Support for copy-on-write (COW)
Hive supports the copy-on-write (COW) as well as merge-on-read (MOR) for handling Iceberg row-level updates and deletes. You configure COW or MOR based on your use case and rate of data change.
Query metadata tables feature
From Hive and Impala, you can query Iceberg metadata tables as you would query a Hive table. For example, you can use projections, joins, filters, and so on.
Directed distribution mode
This release implements directed distribution mode. The scheduler collects information about which Iceberg data file is scheduled on which host. Since, the scan node for the data files are on the same host as the Iceberg join node, delete files are sent directly to that specific host. This mode can improve V2 table read performance.
SHOW VIEWS statement
This release introduces the SHOW VIEWS statement, which simplifies the task of listing all views within a specified schema or database. Using this command, you can quickly identify and review views, thereby enhancing performance by reducing metadata scan operations.
Planner changes to improve cardinality estimation
Significant changes have been made to the query planner to improve cardinality estimation, a critical component of workload-aware autoscaling.
In previous versions, Impala would generate a plan first and then search for runtime filters based on the entire plan. In this release, selective runtime filters have been integrated. These filters aim to reduce the cardinality estimates of scan nodes and specific join nodes located above them. This refinement occurs after the generation of runtime filters and before the computation of resource requirements.
Distribute runtime filter aggregation
Aggregating runtime filters during runtime can impose significant memory overhead on the coordinator. To address this issue, we initially introduced local aggregation of runtime filters within a single executor node, aiming to alleviate strain on the coordinator by transmitting filter updates only after local aggregation. However, as Impala clusters scale up, the limitations of local filter aggregation become evident, especially in scenarios involving numerous nodes.

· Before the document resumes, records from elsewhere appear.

/-!
# Route `UnitScaleTilt`, crux K1 «MinimiserStabilityRegPr» (stmt-QuantumFields-19200), route-R E′ path (α′), row (P-bch):
# THE CHART OF A PINNED RE-GAUGING TO FIRST ORDER —
# `log((X^u)_b·W_b*) = log(X_b·W_b*) + (μ(b₋) − W_b·μ(b₊)·W_b*) + R₂`, `μ := log ∘ u`, with `R₂` a sum of PRODUCTS OF TWO SMALL QUANTITIES:
# `‖R₂‖ ≤ 2‖u(b₋) − 1‖·‖log(X_bW_b*)‖ + 3‖μ(b₋)‖·‖μ(b₋) − W_bμ(b₊)W_b*‖ + 4‖log(X_bW_b*)‖·‖μ(b₋) − W_bμ(b₊)W_b*‖`

Cell `ym3-torus`, width seat `ym3-torus-px15` (gen 0); row (P-bch) named by ★p1 g14 (2026-08-28 17:25Z, «NEXT-CYCLE PENS»).  THEOREMS ONLY (0 `def`, 0 `sorry`);
`--supports stmt-QuantumFields-19200`, count-neutral.  YM₃ on T³ is a ladder rung (R3), not the Clay problem; nothing here claims a stub, the crux, d = 4 or the mass gap.

WHY.  The path-(α) door with mass slack ✓ `Prop7LocMinOfPinnedChartSlice.stub_PV3E_of_pinnedChartSliceM` takes, per competitor `W′`, ONE pinned gauge `g` and the
Hermitian chart `D = −i·log((W′^g)_b·W_b⁻¹)`.  The inhabitant of record (α′) builds `g = u·g‴` from the untwisting gauge `g‴` (✓ `Prop7UntwistChartOfTwist`, chart `D‴`) and
a pinned corrector `u = e^{−ψ}` solving the LINEARISED centre-harmonic (S_H) condition; the door however sees the EXACT chart of `W′^{u·g‴} = (W′^{g‴})^u`.  This file is the
matrix analysis of that last step: the exact chart of a re-gauged configuration `X^u` against the background `W` equals the chart of `X` plus the coarse pure gauge
`μ(b₋) − W_bμ(b₊)W_b*` of `μ = log u`, up to a remainder `R₂` every term of which is a product of two of the small quantities {`‖u − 1‖`, `‖log(X_bW_b*)‖`,
`‖μ(b₋) − W_bμ(b₊)W_b*‖`} — so that in the door's currency (`‖log(X_bW_b*)‖ ≤ s‴ℓ⁻¹`, covariant difference of `μ` `≲ s_Qℓ⁻¹`, `‖u − 1‖ ≲ s_Q`) the remainder is
`O(s_Q(s‴ + s_Q)ℓ⁻¹)`, as the namer books it («`‖R₂ b‖ ≤ C·sQ²ℓ⁻¹`»), and NOT the naive three-factor BCH size `O(s_Q²)`.  The one analytic input is [Balaban1985Averaging] (31)
(✓ `B7Eq31BCH.eq31_of_sum_le`, `‖log(eˣe^Y) − X − Y‖ ≤ 2‖X‖‖Y‖`), used three times; the refinement `‖log(eˣ·e^{−X+δ}) − δ‖ ≤ 3‖X‖‖δ‖` (the remainder vanishes at `δ = 0`:
conjugation is exact) is obtained from (31) by a bootstrap (`e^{−X}·(eˣe^{−X+δ}) = e^{−X+δ}`).

WHAT IS PROVED (ns `…Theorems.Prop7PinnedRegaugeChartBCH`; `SU(N)` for any nonempty `Fintype n`, any `P`, any level `k`).
* §1 matrix letters (`‖uZu* − Z‖ ≤ 2‖u − 1‖‖Z‖` is ✓ `Prop7CovariantCoercivity.norm_conj_sub_self_le'`, reused): ★ `norm_mlog_mul_exp_neg_mlog_add_sub_le` (the refined (31): `‖log(u·e^{−log u+δ}) − δ‖ ≤ 3‖log u‖‖δ‖` for
  `‖u − 1‖ ≤ 1∕64`, `‖δ‖ ≤ 1∕16`), ★★ `norm_mlog_twist_sub_pureGauge_le_refined` (`‖log(u₋Wu₊*W*) − (μ₋ − Wμ₊W*)‖ ≤ 3‖μ₋‖·‖μ₋ − Wμ₊W*‖` for `‖u± − 1‖ ≤ 1∕64` — sharpens ✓ LEMMA (Ξ)
  `Prop7GaugeTwistLogRatio.norm_mlog_twist_sub_pureGauge_le` (`≤ 2‖μ₋‖‖μ₊‖`) when the covariant difference of `μ` is small), `norm_twist_sub_one_le`, `norm_sub_conj_le`, `norm_regauge_sub_one_le` (the SUP letter:
  `‖u₋EWu₊*W* − 1‖ ≤ ‖E − 1‖ + ‖u₋ − Wu₊W*‖`), `regauge_eq_exp_mul_exp` (`u₋EWu₊*W* = e^{u₋(log E)u₋*}·e^{log(u₋Wu₊*W*)}`), and ★★★ `norm_mlog_regauge_sub_le` (the three-factor
  chart row displayed in the title).
* §2 bond letters (`X W : GaugeField`, `u : GaugeTransf`, `E = Y_b(W, X) + 1 = X_bW_b⁻¹`): `coe_pertVar_gaugeAct_add_one'` (the re-gauged ratio IS `u(b₋)·E·W_b·u(b₊)*·W_b*`),
  ★★ `norm_pertVar_gaugeAct_le` (chart SUP of `X^u`: `‖Y_b(W, X^u)‖ ≤ ‖Y_b(W, X)‖ + ‖u(b₋) − W_bu(b₊)W_b*‖`), ★★★ `norm_mlog_pertVar_gaugeAct_sub_le` (row (P-bch) per bond).
HONEST SCOPE.  Pointwise matrix analysis only: the DIVERGENCE row of (P-bch) (`Σ_x‖D^*_W R₂‖² ≤ C′s_Q²(K + (C_blk+1)ℓ⁻²M)`, which needs bondwise DIFFERENCES of `R₂` and the flat
Weitzenböck identity) is NOT here; neither is the 𝔰𝔲∕Hermitian re-lettering `D = −i·log(·)` of the door (one `I•` away: ✓ `Prop7GaugeTwistLogRatio.su_pureGauge_mlog_transf`
gives the reality of the pure-gauge term).  Constants ours; nothing of the cited papers beyond (31) is asserted.

References: T. Bałaban, CMP 98 (1985) 17–51 [Balaban1985Averaging] ((8), (11) p.19, (21)–(23) p.21, (31) p.22); CMP 102 (1985) 277–309 [Balaban1985Variational] ((15) p.280,
(141)–(143) p.299); CMP 99 (1985) 75–102 [Balaban1985RegularSpaces] ((1.14) p.78, (1.36) p.82).
-/

set_option autoImplicit false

This places significant memory stress on the coordinator node. To mitigate this challenge, we have implemented a solution that distributes the runtime filter aggregation across specific Impala backends.

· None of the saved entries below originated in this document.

/-- **Membership at `θ > 0` for a form-zero datum is a Navier–Stokes statement.** If the form of `𝒜`
vanishes identically, then for `0 < θ ≤ 1` the parameter `θ` lies in the bounded-temperature blow-up
set at ceiling `M` iff Navier–Stokes has a Schwartz-data `H¹⁰_df`-mild Type-I blow-up (no mild
extension) at ceiling `θ M`: the segment form is `θ·B`, and `u ↦ θ u` carries `θ·B`-witnesses at
ceiling `M` to `B`-witnesses at ceiling `θ M` and back (`typeIBlowup_smul` with `c = θ`, `c = θ⁻¹`).
[cite: Tao2016AveragedNS, §1.1 (1.15)] -/
theorem mem_btSet_iff_of_form_eq_zero {𝒜 : AveragingDatum} (h0 : ∀ u v w : L2C, 𝒜.form u v w = 0)
    {θ : ℝ} (hθ : 0 < θ) (hθ1 : θ ≤ 1) (M : ℝ) :
    θ ∈ btSet[𝒜, M] ↔ nsTypeI[θ * M] := by
  have hdiag : ∀ a c : L2C, ((1 - θ : ℝ) : ℂ) * 𝒜.form a a c + ((θ : ℝ) : ℂ) * eulerForm a a c =
      ((θ : ℝ) : ℂ) * eulerForm a a c := fun a c => by
    rw [h0, mul_zero, zero_add]
  have hθc : ((θ : ℝ) : ℂ) ≠ 0 := Complex.ofReal_ne_zero.2 hθ.ne'
  have hT1 : ∀ a b w : L2C, eulerForm (((θ : ℝ) : ℂ) • a) (((θ : ℝ) : ℂ) • b) w =
      ((θ : ℝ) : ℂ) * (((θ : ℝ) : ℂ) * eulerForm a b w) := fun a b w => by
    rw [eulerForm_smul_smul]
    ring
  have hT2 : ∀ a b w : L2C, ((θ : ℝ) : ℂ) * eulerForm (((θ⁻¹ : ℝ) : ℂ) • a) (((θ⁻¹ : ℝ) : ℂ) • b) w =
      ((θ⁻¹ : ℝ) : ℂ) * eulerForm a b w := fun a b w => by
    rw [eulerForm_smul_smul, Complex.ofReal_inv]
    field_simp
  simp only [mem_setOf_eq,
    isMildSolutionFor_congr_diag
      (T := fun a b c => ((1 - θ : ℝ) : ℂ) * 𝒜.form a b c + ((θ : ℝ) : ℂ) * eulerForm a b c)
      (T' := fun a b c => ((θ : ℝ) : ℂ) * eulerForm a b c) hdiag]
  constructor
  · rintro ⟨-, hw⟩
    exact typeIBlowup_smul (fun a b c => ((θ : ℝ) : ℂ) * eulerForm a b c) eulerForm θ hθ hT1 M hw
  · intro hw
    have h := typeIBlowup_smul eulerForm (fun a b c => ((θ : ℝ) : ℂ) * eulerForm a b c) θ⁻¹
      (inv_pos.2 hθ) hT2 (θ * M) hw
    rw [← mul_assoc, inv_mul_cancel₀ hθ.ne', one_mul] at h
    exact ⟨⟨hθ.le, hθ1⟩, h⟩
/-- **Three critical points are impossible.**  If `0 < a < n`, `A, C₀ ≥ 0`, `B² ≤ 4AC₀` and `Q(z₀) > 0`, then the critical equation
`n⁴Δ²·z^{2a+4n} = 64a²(a+n)²·Q(z)³` has at most two positive solutions: along `z = w³` it reads `Q = κ·w^{2a+4n}` with `κ ≥ 0` the real
cube root of `n⁴Δ²/(64a²(a+n)²)`, i.e. `w` is a positive root of the fewnomial of `card_posRoots_criticalFewnomial_le_two`. [folklore] -/
theorem critical_eq_three_false (A B C₀ : ℝ) {a n : ℕ} (ha : 0 < a) (han : a < n) (hA : 0 ≤ A) (hC : 0 ≤ C₀)
    (hΔ : B ^ 2 ≤ 4 * A * C₀) {z : Fin 3 → ℝ} (hz0 : 0 < z 0) (hz : StrictMono z)
    (hQ : 0 < A * z 0 ^ (2 * n) + B * z 0 ^ n + C₀)
    (hcrit : ∀ j, (n : ℝ) ^ 4 * (B ^ 2 - 4 * A * C₀) ^ 2 * z j ^ (2 * a + 4 * n)
      = 64 * (a : ℝ) ^ 2 * ((a : ℝ) + n) ^ 2 * (A * z j ^ (2 * n) + B * z j ^ n + C₀) ^ 3) : False := by
  obtain ⟨m, hm, rfl⟩ : ∃ m, 0 < m ∧ n = a + m := ⟨n - a, by omega, by omega⟩
  have hzpos : ∀ j, 0 < z j := fun j => lt_of_lt_of_le hz0 (hz.monotone (Fin.zero_le j))
  have hden : 0 < 64 * (a : ℝ) ^ 2 * ((a : ℝ) + (a + m : ℕ)) ^ 2 := by positivity
  set κ₀ : ℝ := ((a + m : ℕ) : ℝ) ^ 4 * (B ^ 2 - 4 * A * C₀) ^ 2 / (64 * (a : ℝ) ^ 2 * ((a : ℝ) + (a + m : ℕ)) ^ 2) with hκ₀
  have hκ₀nn : 0 ≤ κ₀ := by positivity
  -- cube roots
  set w : Fin 3 → ℝ := fun j => (z j) ^ ((((3 : ℕ) : ℝ))⁻¹) with hw
  have hw3 : ∀ j, w j ^ 3 = z j := fun j => Real.rpow_inv_natCast_pow (hzpos j).le (by norm_num)
  have hwpos : ∀ j, 0 < w j := fun j => Real.rpow_pos_of_pos (hzpos j) _
  have hwmono : StrictMono w := fun i j hij =>
    Real.rpow_lt_rpow (hzpos i).le (hz hij) (by positivity)
  set κ : ℝ := κ₀ ^ ((((3 : ℕ) : ℝ))⁻¹) with hκ
  have hκ3 : κ ^ 3 = κ₀ := Real.rpow_inv_natCast_pow hκ₀nn (by norm_num)
  -- along z = w³ the critical equation says: Q(z) = κ · w^{2a+4n}
  have hroot : ∀ j, A * w j ^ (6 * (a + m)) + B * w j ^ (3 * (a + m)) + C₀ = κ * w j ^ (2 * a + 4 * (a + m)) := by
    intro j
    have hQw : A * z j ^ (2 * (a + m)) + B * z j ^ (a + m) + C₀ = A * w j ^ (6 * (a + m)) + B * w j ^ (3 * (a + m)) + C₀ := by
      rw [← hw3 j, ← pow_mul, ← pow_mul]
      congr 3; ring
    have hwe : (w j ^ (2 * a + 4 * (a + m))) ^ 3 = z j ^ (2 * a + 4 * (a + m)) := by
      rw [← pow_mul, mul_comm, pow_mul, hw3 j]
    have hcube : (A * w j ^ (6 * (a + m)) + B * w j ^ (3 * (a + m)) + C₀) ^ 3 = (κ * w j ^ (2 * a + 4 * (a + m))) ^ 3 := by
      rw [mul_pow, hκ3, ← hQw, hwe, hκ₀, div_mul_eq_mul_div, eq_div_iff hden.ne', hcrit j]
      ring
    exact (Odd.strictMono_pow (by decide : Odd 3)).injective hcube
  -- the fewnomial with roots w 0 < w 1 < w 2
  set P : ℝ[X] := ∑ t : Fin 4, C ((![A, -κ, B, C₀] : Fin 4 → ℝ) t)
      * X ^ ((![6 * (a + m), 2 * a + 4 * (a + m), 3 * (a + m), 0] : Fin 4 → ℕ) t) with hP
  have hPeval : ∀ j, P.eval (w j) = 0 := by
    intro j
    rw [hP, eval_finsetSum]
    simp only [Fin.sum_univ_four, eval_mul, eval_C, eval_pow, eval_X, Matrix.cons_val_zero, Matrix.cons_val_one,
      Matrix.cons_val_two, Matrix.cons_val, Matrix.vecHead, Matrix.vecTail, Function.comp_apply, Fin.succ_zero_eq_one,
      pow_zero, mul_one]
    linear_combination hroot j
  have hP0 : P ≠ 0 := by
    intro h0
    have hc0 : P.coeff 0 = C₀ := by
      rw [hP, finsetSum_coeff]
      simp only [Fin.sum_univ_four, coeff_C_mul, coeff_X_pow, Matrix.cons_val_zero, Matrix.cons_val_one,
        Matrix.cons_val_two, Matrix.cons_val, Matrix.vecHead, Matrix.vecTail, Function.comp_apply, Fin.succ_zero_eq_one]
      have h1 : (0 : ℕ) ≠ 6 * (a + m) := by omega
      have h2 : (0 : ℕ) ≠ 2 * a + 4 * (a + m) := by omega
      have h3 : (0 : ℕ) ≠ 3 * (a + m) := by omega
      simp [h1, h2, h3]
    have hc6 : P.coeff (6 * (a + m)) = A := by
      rw [hP, finsetSum_coeff]
      simp only [Fin.sum_univ_four, coeff_C_mul, coeff_X_pow, Matrix.cons_val_zero, Matrix.cons_val_one,
        Matrix.cons_val_two, Matrix.cons_val, Matrix.vecHead, Matrix.vecTail, Function.comp_apply, Fin.succ_zero_eq_one]
      have h2 : 6 * (a + m) ≠ 2 * a + 4 * (a + m) := by omega
      have h3 : 6 * (a + m) ≠ 3 * (a + m) := by omega
      have h4 : 6 * (a + m) ≠ 0 := by omega
      simp [h2, h3, h4]
    rw [h0, coeff_zero] at hc0 hc6
    have hB : B = 0 := by
      have : B ^ 2 ≤ 0 := by rw [← hc0, ← hc6] at hΔ; simpa using hΔ
      exact pow_eq_zero_iff two_ne_zero |>.mp (le_antisymm this (sq_nonneg B))
    rw [← hc0, ← hc6, hB] at hQ
    simp at hQ
  -- three distinct positive roots versus at most two
  have hmem : ∀ j, w j ∈ P.roots.toFinset.filter (fun x => 0 < x) := fun j => by
    simp only [Finset.mem_filter, Multiset.mem_toFinset]
    exact ⟨(mem_roots hP0).mpr (hPeval j), hwpos j⟩
  have h01 : w 0 ≠ w 1 := (hwmono (by decide : (0 : Fin 3) < 1)).ne
  have h02 : w 0 ≠ w 2 := (hwmono (by decide : (0 : Fin 3) < 2)).ne
  have h12 : w 1 ≠ w 2 := (hwmono (by decide : (1 : Fin 3) < 2)).ne
  have hsub : ({w 0, w 1, w 2} : Finset ℝ) ⊆ P.roots.toFinset.filter (fun x => 0 < x) := by
    intro x hx
    simp only [Finset.mem_insert, Finset.mem_singleton] at hx
    rcases hx with rfl | rfl | rfl <;> exact hmem _
  have hcard : ({w 0, w 1, w 2} : Finset ℝ).card = 3 := by
    rw [Finset.card_insert_of_notMem (by simp [h01, h02]), Finset.card_insert_of_notMem (by simp [h12]),
      Finset.card_singleton]
  have h3 := (Finset.card_le_card hsub)
  rw [hcard] at h3
  have h2 := card_posRoots_criticalFewnomial_le_two A B C₀ κ ha hm hA hC
  rw [← hP] at h2
  omega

Improvement in catalog observability
This release introduces significant enhancements to the Impala Catalog Web UI, focusing on addressing performance issues associated with delays in processing Hive Metastore (HMS) events. These improvements aim to mitigate the risk of queries using outdated metadata.
Caching codegen functions
In Impala, "codegen" involves generating specialized machine code for each query based on query-specific information. When executing a standard query, the query optimizer generates an optimized query plan, which is then passed to the executor for processing. The codegen capability converts query-specific information into machine code, enhancing query performance through faster execution.
Support ORDER BY for collections of variable length types in SELECT list
This release introduces support for collections of variable length types in the sorting tuple. While it's now possible to include these collection columns in the SELECT list alongside other columns used for sorting, direct sorting by these collection columns is not supported. Additionally, collections of variable-length types can now serve as non-passthrough children of UNION ALL nodes.

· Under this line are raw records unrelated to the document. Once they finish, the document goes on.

/-!
# (B-ST) atom (B3) «PiDensity», SHARP form: the transverse measure `π = orthoTransverse L` has Lebesgue density CONTINUOUS AT THE VACUUM —
# `(1−ε)·ρ₀·balLebesgue L A ≤ π(A) ≤ (1+ε)·ρ₀·balLebesgue L A` for measurable `A ⊆ capBalancedSet L ∩ ball 0 r(ε)`, `ρ₀ = |det D(orthoFlat L)(0)|·(2π²)^{3−|E|}`
# (lane A of S-BASE, crux `TwistedTraceScaling` stmt-QuantumFields-20203, C4-CORE, the (B-ST) pen, hand B; `pub/ym-fleet/ym-luscher-20007-p1/HANDOFF-g21.md` §REMAINING ANALYTIC ATOMS (B3),
# hand A's PROGRESS 9/10: the atom (A) needs `ρ_π(y)/ρ_π(0) → 1` on shrinking balls, not only two-sided constants)

The CONSTANT-grade comparison `c·ν ≤ π ≤ C·ν` near `0` (`ν = balLebesgue L`, Lebesgue measure of the balanced subspace in the off-base coordinates) is the tree's
★★★ `…FlatTubeReductionOrthoDensity.orthoTransverse_two_sided` (route FlatTubeReduction, seat ym-line-ftr-p1 g16): product formula `σ³(window_r)·π(A) = σ^{⊗E}(tube set)`, tube set =
gnomonic image of `orthoFlat L '' flatBox`, product gnomonic chart law, `vol(orthoFlat '' S) ≍ |det|·vol S` by approximate linearity (Mathlib `addHaar_image_le_mul_of_det_lt` /
`mul_le_addHaar_image_of_lt_det`), `vol(flatBox) = vol(ball_r)·ν(A)`.  THIS FILE runs the same machine with every slack sent to zero:
* §1 the slow window of gnomonic radius `r` IS the gnomonic image of the sup-ball (`slowWindow_eq_image_ball`), so by the ONE-SITE chart law its measure is two-sidedly
  `(2π²)^{-3}(1+3r²)^{-6}·vol(ball_r) ≤ σ³(window_r) ≤ (2π²)^{-3}·vol(ball_r)` (`configMeasure_slowWindow_two_sided`), and `vol(ball_r)` is the same number `(2r)⁹` for the base block of
  the flat box (`volume_ball_oneSite_eq`);
* §2 the flat image of the sup-ball of radius `r ≤ 1/(4N)` lies in the sup-box of side `(N+1+10N²)·r` (`abs_orthoFlat_le_linear`), where the gnomonic density is `≥ (2π²)^{-|E|}(1+3s²)^{-2|E|}`;
* §3 ★★★ `orthoTransverse_sharp` — for every `ε > 0` a radius `r > 0` with `(1−ε)ρ₀·ν(A) ≤ π(A) ≤ (1+ε)ρ₀·ν(A)` on measurable `A ⊆ capBalancedSet L ∩ ball 0 r`
  (`ρ₀ = piDensityZero L`, an `L`-dependent, `β`-free positive constant); ★★ `orthoTransverse_sharp_linkEmbed` (Euclidean radius); ★★★ `orthoTransverse_lintegral_sharp`
  (`(1−ε)ρ₀∫f dν ≤ ∫f dπ ≤ (1+ε)ρ₀∫f dν` for measurable `f ≥ 0` vanishing off the ball).
HONEST FRAMING: chart-density bookkeeping (Mathlib calculus/measure theory + the tree's gnomonic Haar formula) for a stub of a child of the CONDITIONAL route R2b1; (B-ST) OPEN; C4-CORE OPEN;
not infinite volume, not a gap, not Clay.  No named facts, no `sorry`.
-/

set_option autoImplicit false

noncomputable section

open MeasureTheory Filter Topology Real
open scoped BigOperators Matrix NNReal ENNReal
open Literature.MathematicalPhysics.QuantumFieldTheory
open Literature.MathematicalPhysics.QuantumLattice
open Literature.MathematicalPhysics.QuantumFieldTheory.Balaban1983to89.T4CubeChartGnomonic (gnoPoint gnoPoint_injective gnoWeight gnoWeight_le gnoWeight_ge_of_mem_cube)

namespace Summit.QuantumFields.YangMills.Theorems.FemtoTransferGap.TwoLattice.ConstTube

open Summit.QuantumFields.YangMills.Theorems.FemtoTransferGap
open Summit.QuantumFields.YangMills.Theorems.FemtoTransferGap.TwoLattice.SlowChart
open Summit.QuantumFields.YangMills.Theorems.FemtoTransferGap.TwoLattice.GnChart
open Literature.MathematicalPhysics.QuantumFieldTheory.Balaban1983to89.T4CubePoincare (cube mem_cube_iff)
open Summit.QuantumFields.YangMills.Theorems.FemtoTransferGap.TwoLattice.Cov (scalarPart_inv vecPart_inv)

variable (L : ℕ) [NeZero L]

It is important to note that structs containing collections, whether of variable or fixed length, are still not supported in the select list for ORDER BY queries.
Here are examples of supported queries:
select id, arr_string_1d from collection_tbl order by id;
select id, map_1d from collection_tbl order by id;
However, queries such as the following are not supported:
select id, struct_contains_map from collection_struct_mix order by id;
Attempting
to execute such queries will result in the error message
"AnalysisException: Sorting is not supported if the select list
contains collection(s) nested in struct(s)."